3. Any limitations of the analysis.
Summarise your results in a report (should not be more than 1000 words and will probably be less). Any
conclusions you make must be supported by evidence.

因为专业,所以值得信赖。如有需要,请加QQ:99515681 或邮箱:[email protected]

微信:codehelp

原文地址:https://www.cnblogs.com/weljavat/p/11700030.html

时间: 2024-10-17 20:48:24

Data Visualisation and Analytics的相关文章

ETX2250/ETF5922 Data Visualisation and Analytics

ETX2250/ETF5922 Data Visualisation andAnalyticsAssignment 1: Visualisation – The ArtsSubmission instructionsThis assignment comprises 15% of the assessment in ETX2250 andETF5922.Your assignment submission will consist of a pdf document. Thedocument m

Commonly used terms in Data and Analytics

General terms Analytics as a Service (AaaS) The provision of analytics through Web-delivered technologies. These solutions offer businesses an alternative to developing internal hardware setups to perform business analytics. Artificial Intelligence (

Toward Scalable Systems for Big Data Analytics: A Technology Tutorial (I - III)

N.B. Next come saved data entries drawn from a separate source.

import Summits.MatrixMultiplication.OmegaCensus.ThreeSetNoPartThreeGeneral

/-!
# Triangle tilings of a punctured finite abelian group: generation and the bound `|A| ≤ 12·ord + 7` (kernel)

ω-census `pub-omega`, family (b3), seat pub-omega-group gen 34.  Framing: lottery ticket; floor = certified bounds/negative
ranges.  VALUE: the TILING form of `ThreeSetNoPartThreeGeneral.card_le_of_cube_form_part_three`, which is the common
denominator of the cube SYMMETRIC form (odd `|A|`, `cube_symmetric_form_of_law`) and the cube SHIFTED form (any `|A|`,
`cube_shifted_form_of_law`): both are partitions of `A ∖ {pt}` into translates of `W` and of `−W` in the ratio `2 : 1`
(sequel `CubeShiftedFormNoPartThree.lean`); NOT progress on ω.

A *triangle tiling* of `A ∖ {z₀}` (counting form): Finsets `T, M ⊆ A`, a three-element `W = {w, w + u, w + v}`, and
`#{m ∈ M : m − a ∈ W} + #{t ∈ T : a − t ∈ W} = [a ≠ z₀]` for every `a` (the tiles `m − W`, `t + W` partition `A ∖ {z₀}`).
* `sum_card_filter_comm` — double counting.
* **`closure_eq_top_of_tiling`** — the tiling-form coset lemma: `u, v` generate `A`.  (Every tile lies in one coset of
  `H = ⟨u, v⟩`; summing the counting identity over a coset gives `3 ∣ |H| − [z₀ ∈ coset]`, so `3 ∣ |H|` and `3 ∣ |H| − 1`
  if `H ≠ A`.)
* `tiling_count` — `3(|M| + |T|) + 1 = |A|`.
* **`card_le_of_tiling_part_three`** — if moreover `|T| = 2|M|`, then `|A| ≤ 12 · addOrderOf (w' − w) + 7` for any two
  distinct `w, w' ∈ W` (re-centre `W` at `w`, then `card_sub_card_bound_general` = Theorem B on the sheared torus).
-/

namespace Summit.MatrixMultiplication.OmegaCensus

open Finset

section Tiling

variable {A : Type*} [AddCommGroup A] [DecidableEq A] [Fintype A]

omit [AddCommGroup A] [DecidableEq A] [Fintype A] in
/-- Double counting of an incidence relation between two Finsets. [folklore] -/
theorem sum_card_filter_comm (C M : Finset A) (P : A → A → Prop) [DecidableRel P] :
    ∑ a ∈ C, (M.filter fun m => P m a).card = ∑ m ∈ M, (C.filter fun a => P m a).card := by
  simp_rw [card_filter]
  exact Finset.sum_comm

omit [Fintype A] in
/-- The points of a down-tile `m − {0, u, v}` inside a set `C` closed under `± u`, `± v`: all three or none. [folklore] -/
theorem card_filter_sub_mem_triple {C : Finset A} {u v : A} (hu : u ≠ 0) (hv : v ≠ 0) (huv : u ≠ v)
    (hC : ∀ a, a ∈ C → (a - u ∈ C ∧ a - v ∈ C)) (hC' : ∀ a, (a - u ∈ C ∨ a - v ∈ C) → a ∈ C) (m : A) :
    (C.filter fun a => m - a ∈ ({0, u, v} : Finset A)).card = if m ∈ C then 3 else 0 := by
  split_ifs with hm
  · have e : (C.filter fun a => m - a ∈ ({0, u, v} : Finset A)) = {m, m - u, m - v} := by
      ext a
      simp only [mem_filter, mem_insert, mem_singleton]
      constructor
      · rintro ⟨-, h | h | h⟩
        · exact Or.inl (sub_eq_zero.1 h).symm
        · exact Or.inr (Or.inl (by rw [← h]; abel))
        · exact Or.inr (Or.inr (by rw [← h]; abel))
      · rintro (rfl | rfl | rfl)
        · exact ⟨hm, Or.inl (sub_self _)⟩
        · exact ⟨(hC _ hm).1, Or.inr (Or.inl (sub_sub_cancel _ _))⟩
        · exact ⟨(hC _ hm).2, Or.inr (Or.inr (sub_sub_cancel _ _))⟩
    have h1 : m ≠ m - u := fun h => hu (sub_eq_self.1 h.symm)
    have h2 : m ≠ m - v := fun h => hv (sub_eq_self.1 h.symm)
    have h3 : m - u ≠ m - v := fun h => huv (sub_right_injective h)
    rw [e, card_insert_of_notMem (by simp [h1, h2]), card_insert_of_notMem (by simp [h3]), card_singleton]
  · rw [card_eq_zero, filter_eq_empty_iff]
    intro a ha h
    simp only [mem_insert, mem_singleton] at h
    rcases h with h | h | h
    · exact hm ((sub_eq_zero.1 h) ▸ ha)
    · exact hm (hC' m (Or.inl (by rw [← h, sub_sub_cancel]; exact ha)))
    · exact hm (hC' m (Or.inr (by rw [← h, sub_sub_cancel]; exact ha)))

omit [Fintype A] in
/-- The points of an up-tile `t + {0, u, v}` inside a set `C` closed under `± u`, `± v`: all three or none. [folklore] -/
theorem card_filter_sub_mem_triple' {C : Finset A} {u v : A} (hu : u ≠ 0) (hv : v ≠ 0) (huv : u ≠ v)
    (hC : ∀ a, a ∈ C → (a + u ∈ C ∧ a + v ∈ C)) (hC' : ∀ a, (a + u ∈ C ∨ a + v ∈ C) → a ∈ C) (t : A) :
    (C.filter fun a => a - t ∈ ({0, u, v} : Finset A)).card = if t ∈ C then 3 else 0 := by
  split_ifs with ht
  · have e : (C.filter fun a => a - t ∈ ({0, u, v} : Finset A)) = {t, t + u, t + v} := by
      ext a
      simp only [mem_filter, mem_insert, mem_singleton]
      constructor
      · rintro ⟨-, h | h | h⟩
        · exact Or.inl (sub_eq_zero.1 h)
        · exact Or.inr (Or.inl (by rw [← h]; abel))
        · exact Or.inr (Or.inr (by rw [← h]; abel))
      · rintro (rfl | rfl | rfl)
        · exact ⟨ht, Or.inl (sub_self _)⟩
        · exact ⟨(hC _ ht).1, Or.inr (Or.inl (add_sub_cancel_left _ _))⟩
        · exact ⟨(hC _ ht).2, Or.inr (Or.inr (add_sub_cancel_left _ _))⟩
    have h1 : t ≠ t + u := fun h => hu (left_eq_add.1 h)
    have h2 : t ≠ t + v := fun h => hv (left_eq_add.1 h)
    have h3 : t + u ≠ t + v := fun h => huv (add_left_cancel h)
    rw [e, card_insert_of_notMem (by simp [h1, h2]), card_insert_of_notMem (by simp [h3]), card_singleton]
  · rw [card_eq_zero, filter_eq_empty_iff]
    intro a ha h
    simp only [mem_insert, mem_singleton] at h
    rcases h with h | h | h
    · exact ht ((sub_eq_zero.1 h) ▸ ha)
    · exact ht (hC' t (Or.inl (by rw [← h, add_sub_cancel]; exact ha)))
    · exact ht (hC' t (Or.inr (by rw [← h, add_sub_cancel]; exact ha)))

/-- **Tiling-form coset lemma: the two difference vectors of the tile generate `A`.**  If translates `m − {0,u,v}`
(`m ∈ M`) and `t + {0,u,v}` (`t ∈ T`) partition `A ∖ {z₀}`, then `⟨u, v⟩ = A`. [folklore] -/
theorem closure_eq_top_of_tiling {u v z₀ : A} {T M : Finset A} (hu : u ≠ 0) (hv : v ≠ 0) (huv : u ≠ v)
    (h : ∀ a, (M.filter fun m => m - a ∈ ({0, u, v} : Finset A)).card +
      (T.filter fun t => a - t ∈ ({0, u, v} : Finset A)).card = if a = z₀ then 0 else 1) :
    AddSubgroup.closure ({u, v} : Set A) = ⊤ := by
  classical
  set H := AddSubgroup.closure ({u, v} : Set A) with hH_def
  have huH : u ∈ H := AddSubgroup.subset_closure (by simp)
  have hvH : v ∈ H := AddSubgroup.subset_closure (by simp)
  by_contra hH
  -- cosets `C b = b + H` as Finsets
  set C : A → Finset A := fun b => univ.filter fun a : A => a - b ∈ H with hC_def
  have memC : ∀ {a b : A}, a ∈ C b ↔ a - b ∈ H := fun {a b} => by simp [hC_def]
  have hCcard : ∀ b : A, (C b).card = (univ.filter fun a : A => a ∈ H).card := by
    intro b
    have : C b = (univ.filter fun a : A => a ∈ H).image (· + b) := by
      ext a
      simp only [memC, mem_filter, mem_univ, true_and, mem_image]
      exact ⟨fun ha => ⟨a - b, ha, sub_add_cancel a b⟩, fun ⟨c, hc, hca⟩ => by rw [← hca, add_sub_cancel_right]; exact hc⟩
    rw [this, card_image_of_injective _ (add_left_injective b)]
  -- closure of cosets under ± u, ± v
  have cl : ∀ b a x : A, x ∈ H → (a ∈ C b ↔ a + x ∈ C b) := by
    intro b a x hx
    rw [memC, memC, show a + x - b = (a - b) + x by abel]
    exact ⟨fun ha => H.add_mem ha hx, fun ha => by simpa using H.sub_mem ha hx⟩
  -- summing the counting identity over a coset: `3 ∣ #(C b ∖ {z₀})`
  have key : ∀ b : A, 3 ∣ ((C b).erase z₀).card := by
    intro b
    have hsum : ∑ a ∈ C b, ((M.filter fun m => m - a ∈ ({0, u, v} : Finset A)).card +
        (T.filter fun t => a - t ∈ ({0, u, v} : Finset A)).card) = ∑ a ∈ C b, (if a = z₀ then 0 else 1 : ℕ) :=
      sum_congr rfl fun a _ => h a
    have hrhs : ∑ a ∈ C b, (if a = z₀ then 0 else 1 : ℕ) = ((C b).erase z₀).card := by
      rw [← filter_ne', card_filter]
      exact sum_congr rfl fun a _ => by by_cases ha : a = z₀ <;> simp [ha]
    have hM : ∑ a ∈ C b, (M.filter fun m => m - a ∈ ({0, u, v} : Finset A)).card =
        3 * (M.filter fun m => m ∈ C b).card := by
      rw [sum_card_filter_comm, card_filter, mul_sum]
      refine sum_congr rfl fun m _ => ?_
      rw [card_filter_sub_mem_triple hu hv huv (fun a ha => ⟨?_, ?_⟩) (fun a ha => ?_) m]
      · split_ifs <;> simp
      · rw [sub_eq_add_neg]; exact (cl b a (-u) (H.neg_mem huH)).1 ha
      · rw [sub_eq_add_neg]; exact (cl b a (-v) (H.neg_mem hvH)).1 ha
      · rcases ha with ha | ha
        · have := (cl b (a - u) u huH).1 ha; rwa [sub_add_cancel] at this
        · have := (cl b (a - v) v hvH).1 ha; rwa [sub_add_cancel] at this
    have hT : ∑ a ∈ C b, (T.filter fun t => a - t ∈ ({0, u, v} : Finset A)).card =
        3 * (T.filter fun t => t ∈ C b).card := by
      rw [sum_card_filter_comm, card_filter, mul_sum]
      refine sum_congr rfl fun t _ => ?_
      rw [card_filter_sub_mem_triple' hu hv huv (fun a ha => ⟨(cl b a u huH).1 ha, (cl b a v hvH).1 ha⟩)
        (fun a ha => ?_) t]
      · split_ifs <;> simp
      · rcases ha with ha | ha
        · exact (cl b a u huH).2 ha
        · exact (cl b a v hvH).2 ha
    rw [sum_add_distrib, hM, hT, hrhs, ← mul_add] at hsum
    exact Dvd.intro _ hsum
  -- the coset of `z₀`: `3 ∣ |H| − 1`; a coset avoiding `z₀`: `3 ∣ |H|`
  have k₁ := key z₀
  rw [card_erase_of_mem (memC.2 (by simp [H.zero_mem])), hCcard] at k₁
  obtain ⟨g, hg⟩ : ∃ g : A, g ∉ H := by
    by_contra hall
    push Not at hall
    exact hH (eq_top_iff.2 fun g _ => hall g)
  have k₂ := key (z₀ - g)
  rw [erase_eq_of_notMem (by rw [memC]; simpa using hg), hCcard] at k₂
  have hpos : 1 ≤ (univ.filter fun a : A => a ∈ H).card := card_pos.2 ⟨0, by simp [H.zero_mem]⟩
  have := Nat.dvd_sub k₂ k₁
  rw [show (univ.filter fun a : A => a ∈ H).card - ((univ.filter fun a : A => a ∈ H).card - 1) = 1 by omega] at this
  omega

/-- **Counting a triangle tiling**: `3(|M| + |T|) + 1 = |A|`. [folklore] -/
theorem tiling_count {u v z₀ : A} {T M : Finset A} (hu : u ≠ 0) (hv : v ≠ 0) (huv : u ≠ v)
    (h : ∀ a, (M.filter fun m => m - a ∈ ({0, u, v} : Finset A)).card +
      (T.filter fun t => a - t ∈ ({0, u, v} : Finset A)).card = if a = z₀ then 0 else 1) :
    3 * (M.card + T.card) + 1 = Fintype.card A := by
  classical
  have hsum : ∑ a : A, ((M.filter fun m => m - a ∈ ({0, u, v} : Finset A)).card +
      (T.filter fun t => a - t ∈ ({0, u, v} : Finset A)).card) = ∑ a : A, (if a = z₀ then 0 else 1 : ℕ) :=
    sum_congr rfl fun a _ => h a
  have hrhs : ∑ a : A, (if a = z₀ then 0 else 1 : ℕ) = (univ.erase z₀).card := by
    rw [← filter_ne', card_filter]
    exact sum_congr rfl fun a _ => by by_cases ha : a = z₀ <;> simp [ha]
  have hM : ∑ a : A, (M.filter fun m => m - a ∈ ({0, u, v} : Finset A)).card = 3 * M.card := by
    rw [sum_card_filter_comm, show 3 * M.card = ∑ m ∈ M, 3 by simp [mul_comm]]
    refine sum_congr rfl fun m _ => ?_
    rw [card_filter_sub_mem_triple hu hv huv (fun a _ => ⟨mem_univ _, mem_univ _⟩) (fun a _ => mem_univ _) m,
      if_pos (mem_univ _)]
  have hT : ∑ a : A, (T.filter fun t => a - t ∈ ({0, u, v} : Finset A)).card = 3 * T.card := by
    rw [sum_card_filter_comm, show 3 * T.card = ∑ t ∈ T, 3 by simp [mul_comm]]
    refine sum_congr rfl fun t _ => ?_
    rw [card_filter_sub_mem_triple' hu hv huv (fun a _ => ⟨mem_univ _, mem_univ _⟩) (fun a _ => mem_univ _) t,
      if_pos (mem_univ _)]
  rw [sum_add_distrib, hM, hT, hrhs, card_erase_of_mem (mem_univ _), card_univ] at hsum
  have : 0 < Fintype.card A := Fintype.card_pos
  omega

omit [Fintype A] in
/-- Re-centring a tiling: with `W = w + {0, u, v}`, the tiles `m − W`, `t + W` are the tiles `(m − w) − {0,u,v}`,
`(t + w) + {0,u,v}`. [folklore] -/
theorem tiling_recentre {W T M : Finset A} {z₀ w u v : A} (hW : W = {w, w + u, w + v})
    (h : ∀ a, (M.filter fun m => m - a ∈ W).card + (T.filter fun t => a - t ∈ W).card = if a = z₀ then 0 else 1)
    (a : A) :
    ((M.image (· - w)).filter fun m => m - a ∈ ({0, u, v} : Finset A)).card +
      ((T.image (· + w)).filter fun t => a - t ∈ ({0, u, v} : Finset A)).card = if a = z₀ then 0 else 1 := by
  rw [← h a, filter_image, card_image_of_injective _ (sub_left_injective), filter_image,
    card_image_of_injective _ (add_left_injective w)]
  have key : ∀ y : A, y ∈ W ↔ y - w ∈ ({0, u, v} : Finset A) := by
    intro y
    rw [hW]
    simp only [mem_insert, mem_singleton]
    constructor
    · rintro (h | h | h)
      · rw [h]; exact Or.inl (sub_self _)
      · rw [h]; exact Or.inr (Or.inl (add_sub_cancel_left _ _))
      · rw [h]; exact Or.inr (Or.inr (add_sub_cancel_left _ _))
    · rintro (h | h | h)
      · exact Or.inl (sub_eq_zero.1 h)
      · exact Or.inr (Or.inl (by rw [← h]; abel))
      · exact Or.inr (Or.inr (by rw [← h]; abel))
  congr 2
  · ext m
    simp only [mem_filter, key, and_congr_right_iff]
    intro; rw [show m - w - a = m - a - w by abel]
  · ext t
    simp only [mem_filter, key, and_congr_right_iff]
    intro; rw [show a - (t + w) = a - t - w by abel]

/-- **Main theorem, tiling form.**  If translates `m − W` (`m ∈ M`) and `t + W` (`t ∈ T`) of a three-element set `W`
partition `A ∖ {z₀}` with `|T| = 2|M|`, then `|A| ≤ 12 · addOrderOf (w' − w) + 7` for any two distinct `w, w' ∈ W`.
[folklore] -/
theorem card_le_of_tiling_part_three {W T M : Finset A} {z₀ : A}
    (h : ∀ a, (M.filter fun m => m - a ∈ W).card + (T.filter fun t => a - t ∈ W).card = if a = z₀ then 0 else 1)
    (hW : W.card = 3) (hTM : T.card = 2 * M.card) {w w' : A} (hw : w ∈ W) (hw' : w' ∈ W) (hne : w ≠ w') :
    Fintype.card A ≤ 12 * addOrderOf (w' - w) + 7 := by
  classical
  -- the third point and the re-centred tile `{0, u, v}`
  obtain ⟨w'', hw''W, hw''w, hw''w'⟩ : ∃ w'' ∈ W, w'' ≠ w ∧ w'' ≠ w' := by
    have hc : ((W.erase w).erase w').card = 1 := by
      rw [card_erase_of_mem (mem_erase.2 ⟨hne.symm, hw'⟩), card_erase_of_mem hw, hW]
    obtain ⟨w'', hw''⟩ := card_eq_one.1 hc
    have hm : w'' ∈ (W.erase w).erase w' := by rw [hw'']; exact mem_singleton_self _
    exact ⟨w'', (mem_erase.1 (mem_erase.1 hm).2).2, (mem_erase.1 (mem_erase.1 hm).2).1, (mem_erase.1 hm).1⟩
  set u : A := w'' - w with hu_def
  set v : A := w' - w with hv_def
  have hWeq : W = {w, w + u, w + v} := by
    rw [eq_triple_of_card_three hW hw hw''W hw' hw''w.symm hne hw''w', hu_def, hv_def, add_sub_cancel, add_sub_cancel]
  have hu : u ≠ 0 := sub_ne_zero.2 hw''w
  have hv : v ≠ 0 := sub_ne_zero.2 hne.symm
  have huv : u ≠ v := fun e => hw''w' (sub_left_injective e)
  have h' := tiling_recentre hWeq h
  -- generation, counting, Theorem B
  have hgen' := closure_eq_top_of_tiling hu hv huv h'
  have hgen : ∀ x : A, ∃ i k : ℤ, i • u + k • v = x := fun x =>
    AddSubgroup.mem_closure_pair.1 (by rw [hgen']; exact AddSubgroup.mem_top x)
  have hcount := tiling_count hu hv huv h'
  rw [card_image_of_injective _ (sub_left_injective), card_image_of_injective _ (add_left_injective w), hTM] at hcount
  have h3 : ¬ 3 ∣ addOrderOf v := by
    intro h3
    have : 3 ∣ Fintype.card A := h3.trans addOrderOf_dvd_card
    omega
  have hb := card_sub_card_bound_general u v hu hv huv hgen h3 _ _ _ h'
  rw [card_image_of_injective _ (sub_left_injective), card_image_of_injective _ (add_left_injective w), hTM,
    Nat.cast_mul, show ((2 : ℕ) : ℤ) * (M.card : ℤ) - M.card = M.card by ring, abs_of_nonneg (by positivity)] at hb
  have : (3 * M.card : ℤ) ≤ 4 * addOrderOf v + 2 := by exact_mod_cast hb
  have hc' : (3 * (M.card + 2 * M.card) + 1 : ℤ) = Fintype.card A := by exact_mod_cast hcount
  have : (Fintype.card A : ℤ) ≤ 12 * addOrderOf v + 7 := by linarith
  exact_mod_cast this

end Tiling

end Summit.MatrixMultiplication.OmegaCensus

ABSTRACT Recent technological advancement have led to a deluge of data from distinctive domains (e.g., health care and scientific sensors, user-generated data, Internet and financial companies, and supply chain systems) over the past two decades. The

Datasets for Data Mining and Data Science

From kdnuggets Data repositories AWS (Amazon Web Services) Public Data Sets, provides a centralized repository of public data sets that can be seamlessly integrated into AWS cloud-based applications. BigML big list of public data sources. Bioassay da

11 Facts about Data Science that you must know

11 Facts about Data Science that you must know Statistics, Machine Learning, Data Science, or Analytics – whatever you call it, this discipline is on rise in last quarter of century primarily owing to increasing data collection abilities and exponent

在Teamcenter环境下用数据联邦(Data Federation)技术的应用

Data Federation一般翻译为数据联邦,是一种数据显示(Data Visualisation)技术, 就是把不同系统的数据整合在一起,在一个系统环境下去显示林一个系统数据库中的数据,而不需要预先把从一个系统导入到另一个系统. 这种技术的好处除了不需要数据导入导出之外,还可以保证数据的实时性,可避免数据冗余和不一致. 如果一个企业已经实施了Teamcenter并把它作为产品开发的集成平台.在Teamcenter中去显示其他系统尤其ERP系统中的数据显得非常有必要. 比如一个工程师在更改零

Principal Data Scientist

http://stackoverflow.com/jobs/124781/principal-data-scientist-concur-technologies-inc?med=clc&ref=small-sidebar-tag-themed-python Job Description Be a core part of the Data Platform team and help deliver the promise of a better and more interesting t

51 Free Data Science Books

51 Free Data Science Books A great collection of free data science books covering a wide range of topics from Data Science, Business Analytics, Data Mining and Big Data to Machine Learning, Algorithms and Data Science Tools. Data Science Overviews An

Putting Apache Kafka To Use: A Practical Guide to Building a Stream Data Platform-part 1

转自: http://www.confluent.io/blog/stream-data-platform-1/ These days you hear a lot about "stream processing", "event data", and "real-time", often related to technologies like Kafka, Storm, Samza, or Spark's Streaming module.